- [SOURCE MATERIAL]:
import Summits.HodgeConjecture.HodgeCM.Model.ArchKTypeOfSlotRec_1

/-! PORT of `HodgeCM/Model/ArchKTypeOfSlotRec.lean` (HodgeCMPerL run 82) — part 2: continuation of `Summits.HodgeConjecture.HodgeCM.Model.ArchKTypeOfSlotRec_1` (split at a top-level declaration boundary by port_pkg.py; scope re-opened below; declarations unchanged). -/

-- port_pkg: scope re-opened for this part (file-level context, then the namespace/section stack open at the cut)
set_option autoImplicit false
noncomputable section
open Filter Topology Complex
open NumberField NumberField.InfinitePlace NumberField.mixedEmbedding IsDedekindDomain MeasureTheory
open scoped Matrix TensorProduct Classical SchwartzMap
open MulAction
open Literature.Geometry.ComplexHyperbolic.BallModel (U21 x₀ stabilizerEquivK21)
open Literature.NumberTheory.Automorphic.U21 (K21 matA sclD pPlus pPlus_apply)
open Literature.AlgebraicGeometry.HodgeTheory
open Literature.AlgebraicGeometry.ShimuraVarieties Literature.AlgebraicGeometry.ShimuraVarieties.BallForms
open Literature.NumberTheory.Automorphic Literature.NumberTheory.Weil1964
open Literature.RepresentationTheory.HeisenbergGroup (polar Heisenberg symplecticGroup ofSymplectic)
open Literature.RepresentationTheory.KonnoKonno2007 Literature.RepresentationTheory.KonnoKonno2007.RealDualPair
open Literature.NumberTheory.GelbartRogawski1991 Literature.NumberTheory.GelbartRogawski1991.UnitaryDualPair
open Literature.Analysis.SegalBargmann Literature.Analysis.Distribution
open Literature.NumberTheory.Automorphic.PicardCM
open HodgeCM.Adelic HodgeCM.PerL34 HodgeCM.Model.HypCensus HodgeCM.Model.SupplyInstance HodgeCM.Model.ArchSideTerm
namespace HodgeCM.Model
section Record
variable (hHD : exists_isReal_hodgeModel) (hI : hodgePQ_independent_of_hodgeModel)
  (h₁ : BallQuotientUniformised)  (h₃ : CMAbelianVarietyRealised)
variable {L : CMField} {ι₁ : L →+* ℂ} (V : HermSpace3 L ι₁) (c : SeesawCtx L)
  (hGR : (cmSplittingDatum (L : Type) finProdFinEquiv (frameD V) (frameD_real V) (frameD_ne V) (dW c.D) (dW_real c.D)
    (dW_ne c.D)).CompatibleSplitting)
  (hGR₀ : (cmSplittingDatum (L : Type) (e₁) (frameD V) (frameD_real V) (frameD_ne V) (lineVec (L : Type) (dW c.D 0))
    (fun _ => dW_real c.D 0) (fun _ => dW_ne c.D 0)).CompatibleSplitting)
  (hGR₁ : (cmSplittingDatum (L : Type) (e₁) (frameD V) (frameD_real V) (frameD_ne V) (lineVec (L : Type) (dW c.D 1))
    (fun _ => dW_real c.D 1) (fun _ => dW_ne c.D 1)).CompatibleSplitting)
  (hGR₂ : (cmSplittingDatum (L : Type) (e₁) (frameD V) (frameD_real V) (frameD_ne V) (lineVec (L : Type) (dW' c.D 0))
    (fun _ => dW'_real c.D 0) (fun _ => dW'_ne c.D 0)).CompatibleSplitting)
  (hGR₃ : (cmSplittingDatum (L : Type) (e₁) (frameD V) (frameD_real V) (frameD_ne V) (lineVec (L : Type) (dW' c.D 1))
    (fun _ => dW'_real c.D 1) (fun _ => dW'_ne c.D 1)).CompatibleSplitting)
  (η : CMAdelic (L : Type) (frameD V) × CMAdelic (L : Type) (dW c.D) →* ℂˣ)
  (hη : ∀ γU ∈ CMRat (L : Type) (frameD V), ∀ γ ∈ CMRat (L : Type) (dW c.D), η (γU, γ) = 1)
  (hηc : Continuous fun p => ((η p : ℂˣ) : ℂ))
  (h₁W : (∀ j, 0 < (ι₁ (dW c.D j)).re) ∨ ∀ j, (ι₁ (dW c.D j)).re < 0)
  (A : ∀ k : Fin 4, ArchLineInput V (lineRepD V c.D hGR hGR₀ hGR₁ hGR₂ hGR₃ η k))
  (hV : IsAnisotropic L V.Hm) (N : ℕ) (Γ₀ : Level V)
  (hlevel : ∀ δ ∈ levelImage hHD hI h₁ h₃ Γ₀ hV, ∃ x : (V.latticeModel printFact_unitaryCompact_holds).G,
    x ∈ (satLevelRegimeOf V hV Γ₀.K : Subgroup (V.latticeModel printFact_unitaryCompact_holds).G) ∧
      (archSideOf V c hGR hGR₀ hGR₁ hGR₂ hGR₃ η hη hηc h₁W A).ιinf δ * x ∈ (V.latticeModel printFact_unitaryCompact_holds).Γ)
  (Φ₂ : SchwartzMap ((Fin 3 × {v : {v : InfinitePlace ↥(maximalRealSubfield L) // v.IsReal} // v ≠ cmPlace (L : Type) ι₁}) → ℝ) ℂ)
section DispatchRec
variable
  (eR₀' : PosIdx (cmXW (L : Type) (frameD V) (lineVec (L : Type) (dW c.D 0)) (fun _ => dW_real c.D 0) ι₁ (cmPlace (L : Type) ι₁)) ≃ Unit)
  (eS₀' : NegIdx (cmXW (L : Type) (frameD V) (lineVec (L : Type) (dW c.D 0)) (fun _ => dW_real c.D 0) ι₁ (cmPlace (L : Type) ι₁)) ≃ Empty)
variable
  (ℓ₀₀' : Module.Dual ℂ (Fin 2 → ℂ))
  (arch₀₀' : blockFamilyOfAt (L : Type) e₁ (frameD V) (frameD_real V) (frameD_ne V) (lineVec (L : Type) (dW c.D 0))
      (fun _ => dW_real c.D 0) (fun _ => dW_ne c.D 0) ι₁ (blockPosEquiv V) (blockNegEquiv V) eR₀' eS₀' (degOnePDual Empty) Φ₂ ℓ₀₀' =
    (A 0).Φinf)
  (harch₀' : ∀ a : UnitaryGroup.arch (↥(maximalRealSubfield L)) L (IsCMField.complexConj L) 3 V.Hm,
    UnitaryGroup.archAt (↥(maximalRealSubfield L)) L (IsCMField.complexConj L) 3 V.Hm (UnitaryGroup.cmPlace (L : Type) ι₁)
        (NumberField.complexConj_smul_infinitePlace (L : Type) _) (IsCMField.complexConj_ne_one (L : Type)) a = 1 →
    ∀ ℓ, ((archSideOf V c hGR hGR₀ hGR₁ hGR₂ hGR₃ η hη hηc h₁W A).P 0).ω
        (HodgeCM.Adelic.regimeEquiv L V.Hm hV
          (UnitaryGroup.archToAdelic (↥(maximalRealSubfield L)) L (IsCMField.complexConj L) 3 V.Hm a), 1)
        (testFun (↥(maximalRealSubfield L)) (Fin 3)
          (blockFamilyOfAt (L : Type) e₁ (frameD V) (frameD_real V) (frameD_ne V) (lineVec (L : Type) (dW c.D 0))
            (fun _ => dW_real c.D 0) (fun _ => dW_ne c.D 0) ι₁ (blockPosEquiv V) (blockNegEquiv V) eR₀' eS₀' (degOnePDual Empty) Φ₂ ℓ)
          (A 0).x₀ N) =
      testFun (↥(maximalRealSubfield L)) (Fin 3)
        (blockFamilyOfAt (L : Type) e₁ (frameD V) (frameD_real V) (frameD_ne V) (lineVec (L : Type) (dW c.D 0))
          (fun _ => dW_real c.D 0) (fun _ => dW_ne c.D 0) ι₁ (blockPosEquiv V) (blockNegEquiv V) eR₀' eS₀' (degOnePDual Empty) Φ₂ ℓ) (A 0).x₀ N)
  (hfin₀' : ∀ kf : UnitaryGroup.finAdelic (↥(maximalRealSubfield L)) L (IsCMField.complexConj L) 3 V.Hm, kf ∈ Γ₀.K →
    ∀ Φinf : 𝓢((Fin 3 → mixedSpace (↥(maximalRealSubfield L))), ℂ),
      ((archSideOf V c hGR hGR₀ hGR₁ hGR₂ hGR₃ η hη hηc h₁W A).P 0).ω
          (HodgeCM.Adelic.regimeEquiv L V.Hm hV
            (UnitaryGroup.finAdelicToAdelic (↥(maximalRealSubfield L)) L (IsCMField.complexConj L) 3 V.Hm kf), 1)
          (testFun (↥(maximalRealSubfield L)) (Fin 3) Φinf (A 0).x₀ N) =
        testFun (↥(maximalRealSubfield L)) (Fin 3) Φinf (A 0).x₀ N)
  (hsec₀' : ∀ u : stabilizer U21 x₀,
    cmBlockSectionAt (L : Type) (frameD V) (frameD_real V) (frameD_ne V) (lineVec (L : Type) (dW c.D 0)) (fun _ => dW_real c.D 0)
        (fun _ => dW_ne c.D 0) ι₁ (cmPlace (L : Type) ι₁) (blockPosEquiv V) (blockNegEquiv V) eR₀' eS₀' (u21FrameEquiv (u : U21), 1) =
      (archSectionFrameOf V u, 1))
  (hχ₀' : ∀ u : stabilizer U21 x₀,
    ((lineScalar_zero V c.D hGR hGR₀ hGR₁ (eta₀ V c.D η) (u : U21) : ℂˣ) : ℂ) *
        ((matA (stabilizerEquivK21.symm u)).det ^ (lineVacExponentsZero V c hGR₀ h₁W eR₀' eS₀').eP *
          sclD (stabilizerEquivK21.symm u) ^ (lineVacExponentsZero V c hGR₀ h₁W eR₀' eS₀').eQ) =
      star (sclD (stabilizerEquivK21.symm u)))
variable
  (eR₁' : PosIdx (cmXW (L : Type) (frameD V) (lineVec (L : Type) (dW c.D 1)) (fun _ => dW_real c.D 1) ι₁ (cmPlace (L : Type) ι₁)) ≃ Unit)
  (eS₁' : NegIdx (cmXW (L : Type) (frameD V) (lineVec (L : Type) (dW c.D 1)) (fun _ => dW_real c.D 1) ι₁ (cmPlace (L : Type) ι₁)) ≃ Empty)
variable
  (ℓ₀₁' : Module.Dual ℂ (Fin 2 → ℂ))
  (arch₀₁' : blockFamilyOfAt (L : Type) e₁ (frameD V) (frameD_real V) (frameD_ne V) (lineVec (L : Type) (dW c.D 1))
      (fun _ => dW_real c.D 1) (fun _ => dW_ne c.D 1) ι₁ (blockPosEquiv V) (blockNegEquiv V) eR₁' eS₁' (degOnePDual Empty) Φ₂ ℓ₀₁' =
    (A 1).Φinf)
  (harch₁' : ∀ a : UnitaryGroup.arch (↥(maximalRealSubfield L)) L (IsCMField.complexConj L) 3 V.Hm,
    UnitaryGroup.archAt (↥(maximalRealSubfield L)) L (IsCMField.complexConj L) 3 V.Hm (UnitaryGroup.cmPlace (L : Type) ι₁)
        (NumberField.complexConj_smul_infinitePlace (L : Type) _) (IsCMField.complexConj_ne_one (L : Type)) a = 1 →
    ∀ ℓ, ((archSideOf V c hGR hGR₀ hGR₁ hGR₂ hGR₃ η hη hηc h₁W A).P 1).ω
        (HodgeCM.Adelic.regimeEquiv L V.Hm hV
          (UnitaryGroup.archToAdelic (↥(maximalRealSubfield L)) L (IsCMField.complexConj L) 3 V.Hm a), 1)
        (testFun (↥(maximalRealSubfield L)) (Fin 3)
          (blockFamilyOfAt (L : Type) e₁ (frameD V) (frameD_real V) (frameD_ne V) (lineVec (L : Type) (dW c.D 1))
            (fun _ => dW_real c.D 1) (fun _ => dW_ne c.D 1) ι₁ (blockPosEquiv V) (blockNegEquiv V) eR₁' eS₁' (degOnePDual Empty) Φ₂ ℓ)
          (A 1).x₀ N) =
      testFun (↥(maximalRealSubfield L)) (Fin 3)
        (blockFamilyOfAt (L : Type) e₁ (frameD V) (frameD_real V) (frameD_ne V) (lineVec (L : Type) (dW c.D 1))
          (fun _ => dW_real c.D 1) (fun _ => dW_ne c.D 1) ι₁ (blockPosEquiv V) (blockNegEquiv V) eR₁' eS₁' (degOnePDual Empty) Φ₂ ℓ) (A 1).x₀ N)
  (hfin₁' : ∀ kf : UnitaryGroup.finAdelic (↥(maximalRealSubfield L)) L (IsCMField.complexConj L) 3 V.Hm, kf ∈ Γ₀.K →
    ∀ Φinf : 𝓢((Fin 3 → mixedSpace (↥(maximalRealSubfield L))), ℂ),
      ((archSideOf V c hGR hGR₀ hGR₁ hGR₂ hGR₃ η hη hηc h₁W A).P 1).ω
          (HodgeCM.Adelic.regimeEquiv L V.Hm hV
            (UnitaryGroup.finAdelicToAdelic (↥(maximalRealSubfield L)) L (IsCMField.complexConj L) 3 V.Hm kf), 1)
          (testFun (↥(maximalRealSubfield L)) (Fin 3) Φinf (A 1).x₀ N) =
        testFun (↥(maximalRealSubfield L)) (Fin 3) Φinf (A 1).x₀ N)
  (hsec₁' : ∀ u : stabilizer U21 x₀,
    cmBlockSectionAt (L : Type) (frameD V) (frameD_real V) (frameD_ne V) (lineVec (L : Type) (dW c.D 1)) (fun _ => dW_real c.D 1)
        (fun _ => dW_ne c.D 1) ι₁ (cmPlace (L : Type) ι₁) (blockPosEquiv V) (blockNegEquiv V) eR₁' eS₁' (u21FrameEquiv (u : U21), 1) =
      (archSectionFrameOf V u, 1))
  (hχ₁' : ∀ u : stabilizer U21 x₀,
    ((lineScalar_one V c.D hGR hGR₀ hGR₁ (eta₁ V c.D η) (u : U21) : ℂˣ) : ℂ) *
        ((matA (stabilizerEquivK21.symm u)).det ^ (lineVacExponentsOne V c hGR₁ h₁W eR₁' eS₁').eP *
          sclD (stabilizerEquivK21.symm u) ^ (lineVacExponentsOne V c hGR₁ h₁W eR₁' eS₁').eQ) =
      star (sclD (stabilizerEquivK21.symm u)))
/-- **E's `C` at the honest S term in the literal slot at the exponent of record, `k`-dispatched.** -/
def archKTypeOfSlotRec (k : Fin 4) (hk : k = 0 ∨ k = 1) :
    ArchKTypeData (thetaSpaceInputIn hHD hI h₁ h₃ (archSideOf V c hGR hGR₀ hGR₁ hGR₂ hGR₃ η hη hηc h₁W A) hV) k N :=
  if h0 : k = 0 then
    h0.symm ▸ archKTypeOfSlotZeroRec hHD hI h₁ h₃ V c hGR hGR₀ hGR₁ hGR₂ hGR₃ η hη hηc h₁W A hV N Γ₀ hlevel Φ₂ eR₀' eS₀' ℓ₀₀' arch₀₀' harch₀' hfin₀' hsec₀' hχ₀'
  else
    (hk.resolve_left h0).symm ▸ archKTypeOfSlotOneRec hHD hI h₁ h₃ V c hGR hGR₀ hGR₁ hGR₂ hGR₃ η hη hηc h₁W A hV N Γ₀ hlevel Φ₂ eR₁' eS₁' ℓ₀₁' arch₀₁' harch₁' hfin₁' hsec₁' hχ₁'

set_option backward.isDefEq.respectTransparency false in
/-- **ROW 14 for it — no hypothesis beyond the two lines' inputs.** -/
theorem isWeaklyPDiff_archKTypeOfSlotRec (k : Fin 4) (hk : k = 0 ∨ k = 1) :
    (archKTypeOfSlotRec hHD hI h₁ h₃ V c hGR hGR₀ hGR₁ hGR₂ hGR₃ η hη hηc h₁W A hV N Γ₀ hlevel Φ₂ eR₀' eS₀' ℓ₀₀' arch₀₀' harch₀' hfin₀' hsec₀' hχ₀' eR₁' eS₁' ℓ₀₁' arch₀₁' harch₁' hfin₁' hsec₁' hχ₁' k hk).IsWeaklyPDiff BallForms.expP := by
  unfold archKTypeOfSlotRec
  split
  · next h0 =>
    subst h0
    exact isWeaklyPDiff_archKTypeOfSlotZeroRec hHD hI h₁ h₃ V c hGR hGR₀ hGR₁ hGR₂ hGR₃ η hη hηc h₁W A hV N Γ₀ hlevel Φ₂ eR₀' eS₀' ℓ₀₀' arch₀₀' harch₀' hfin₀' hsec₀' hχ₀'
  · next h0 =>
    obtain rfl : k = 1 := hk.resolve_left h0
    exact isWeaklyPDiff_archKTypeOfSlotOneRec hHD hI h₁ h₃ V c hGR hGR₀ hGR₁ hGR₂ hGR₃ η hη hηc h₁W A hV N Γ₀ hlevel Φ₂ eR₁' eS₁' ℓ₀₁' arch₀₁' harch₁' hfin₁' hsec₁' hχ₁'

end DispatchRec

end Record

end HodgeCM.Model

end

- [WORK TO BE COMPLETED]: Above are the records. Print exactly, and only, the lines from the line with "namespace HodgeCM.Model" to the line with "(c : SeesawCtx L)", both inclusive.

- [ANSWER TO THE PROBLEM]:
namespace HodgeCM.Model
section Record
variable (hHD : exists_isReal_hodgeModel) (hI : hodgePQ_independent_of_hodgeModel)
  (h₁ : BallQuotientUniformised)  (h₃ : CMAbelianVarietyRealised)
variable {L : CMField} {ι₁ : L →+* ℂ} (V : HermSpace3 L ι₁) (c : SeesawCtx L)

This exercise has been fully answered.